_Records shown_
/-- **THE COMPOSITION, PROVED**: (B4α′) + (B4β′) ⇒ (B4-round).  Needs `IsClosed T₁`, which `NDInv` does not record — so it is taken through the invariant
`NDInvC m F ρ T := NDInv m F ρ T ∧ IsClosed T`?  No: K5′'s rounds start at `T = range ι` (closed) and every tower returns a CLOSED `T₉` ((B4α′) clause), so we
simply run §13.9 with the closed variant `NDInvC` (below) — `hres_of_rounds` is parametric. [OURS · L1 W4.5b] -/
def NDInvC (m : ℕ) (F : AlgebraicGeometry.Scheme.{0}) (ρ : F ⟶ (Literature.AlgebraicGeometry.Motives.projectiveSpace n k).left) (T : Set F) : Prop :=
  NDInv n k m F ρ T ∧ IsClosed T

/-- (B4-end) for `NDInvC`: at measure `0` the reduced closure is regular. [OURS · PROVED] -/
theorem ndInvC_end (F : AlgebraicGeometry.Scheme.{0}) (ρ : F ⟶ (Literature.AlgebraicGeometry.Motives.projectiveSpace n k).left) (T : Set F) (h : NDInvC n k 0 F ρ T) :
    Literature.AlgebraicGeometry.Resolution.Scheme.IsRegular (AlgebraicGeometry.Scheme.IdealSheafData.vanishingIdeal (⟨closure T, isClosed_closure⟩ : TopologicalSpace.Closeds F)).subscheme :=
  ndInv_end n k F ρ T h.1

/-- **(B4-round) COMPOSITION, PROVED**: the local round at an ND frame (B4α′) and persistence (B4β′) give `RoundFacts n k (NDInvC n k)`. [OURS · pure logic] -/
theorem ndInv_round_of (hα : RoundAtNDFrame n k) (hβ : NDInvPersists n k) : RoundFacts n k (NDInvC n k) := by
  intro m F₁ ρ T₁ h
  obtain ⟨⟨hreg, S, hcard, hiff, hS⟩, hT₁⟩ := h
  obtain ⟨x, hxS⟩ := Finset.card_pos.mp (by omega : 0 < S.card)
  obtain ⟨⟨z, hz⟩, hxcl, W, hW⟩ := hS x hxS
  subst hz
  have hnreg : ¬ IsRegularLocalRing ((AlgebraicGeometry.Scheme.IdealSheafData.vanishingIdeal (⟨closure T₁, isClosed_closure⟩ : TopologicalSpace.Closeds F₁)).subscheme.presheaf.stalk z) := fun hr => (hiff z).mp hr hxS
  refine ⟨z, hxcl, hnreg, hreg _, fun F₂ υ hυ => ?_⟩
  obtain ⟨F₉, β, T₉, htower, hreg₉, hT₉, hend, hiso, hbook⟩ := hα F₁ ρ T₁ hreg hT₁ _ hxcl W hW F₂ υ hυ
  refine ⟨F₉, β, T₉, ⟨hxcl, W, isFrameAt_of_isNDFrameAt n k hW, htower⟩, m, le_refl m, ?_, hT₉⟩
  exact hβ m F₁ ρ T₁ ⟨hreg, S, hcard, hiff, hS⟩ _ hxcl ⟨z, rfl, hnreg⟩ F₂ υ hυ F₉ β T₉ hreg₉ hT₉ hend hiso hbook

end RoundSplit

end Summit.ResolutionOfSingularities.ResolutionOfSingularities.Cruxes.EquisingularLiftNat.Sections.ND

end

_Exercise description_
Your answer should be the material, retyped exactly as written.

_Answer to the exercise_
/-- **THE COMPOSITION, PROVED**: (B4α′) + (B4β′) ⇒ (B4-round).  Needs `IsClosed T₁`, which `NDInv` does not record — so it is taken through the invariant
`NDInvC m F ρ T := NDInv m F ρ T ∧ IsClosed T`?  No: K5′'s rounds start at `T = range ι` (closed) and every tower returns a CLOSED `T₉` ((B4α′) clause), so we
simply run §13.9 with the closed variant `NDInvC` (below) — `hres_of_rounds` is parametric. [OURS · L1 W4.5b] -/
def NDInvC (m : ℕ) (F : AlgebraicGeometry.Scheme.{0}) (ρ : F ⟶ (Literature.AlgebraicGeometry.Motives.projectiveSpace n k).left) (T : Set F) : Prop :=
  NDInv n k m F ρ T ∧ IsClosed T

/-- (B4-end) for `NDInvC`: at measure `0` the reduced closure is regular. [OURS · PROVED] -/
theorem ndInvC_end (F : AlgebraicGeometry.Scheme.{0}) (ρ : F ⟶ (Literature.AlgebraicGeometry.Motives.projectiveSpace n k).left) (T : Set F) (h : NDInvC n k 0 F ρ T) :
    Literature.AlgebraicGeometry.Resolution.Scheme.IsRegular (AlgebraicGeometry.Scheme.IdealSheafData.vanishingIdeal (⟨closure T, isClosed_closure⟩ : TopologicalSpace.Closeds F)).subscheme :=
  ndInv_end n k F ρ T h.1

/-- **(B4-round) COMPOSITION, PROVED**: the local round at an ND frame (B4α′) and persistence (B4β′) give `RoundFacts n k (NDInvC n k)`. [OURS · pure logic] -/
theorem ndInv_round_of (hα : RoundAtNDFrame n k) (hβ : NDInvPersists n k) : RoundFacts n k (NDInvC n k) := by
  intro m F₁ ρ T₁ h
  obtain ⟨⟨hreg, S, hcard, hiff, hS⟩, hT₁⟩ := h
  obtain ⟨x, hxS⟩ := Finset.card_pos.mp (by omega : 0 < S.card)
  obtain ⟨⟨z, hz⟩, hxcl, W, hW⟩ := hS x hxS
  subst hz
  have hnreg : ¬ IsRegularLocalRing ((AlgebraicGeometry.Scheme.IdealSheafData.vanishingIdeal (⟨closure T₁, isClosed_closure⟩ : TopologicalSpace.Closeds F₁)).subscheme.presheaf.stalk z) := fun hr => (hiff z).mp hr hxS
  refine ⟨z, hxcl, hnreg, hreg _, fun F₂ υ hυ => ?_⟩
  obtain ⟨F₉, β, T₉, htower, hreg₉, hT₉, hend, hiso, hbook⟩ := hα F₁ ρ T₁ hreg hT₁ _ hxcl W hW F₂ υ hυ
  refine ⟨F₉, β, T₉, ⟨hxcl, W, isFrameAt_of_isNDFrameAt n k hW, htower⟩, m, le_refl m, ?_, hT₉⟩
  exact hβ m F₁ ρ T₁ ⟨hreg, S, hcard, hiff, hS⟩ _ hxcl ⟨z, rfl, hnreg⟩ F₂ υ hυ F₉ β T₉ hreg₉ hT₉ hend hiso hbook

end RoundSplit

end Summit.ResolutionOfSingularities.ResolutionOfSingularities.Cruxes.EquisingularLiftNat.Sections.ND

end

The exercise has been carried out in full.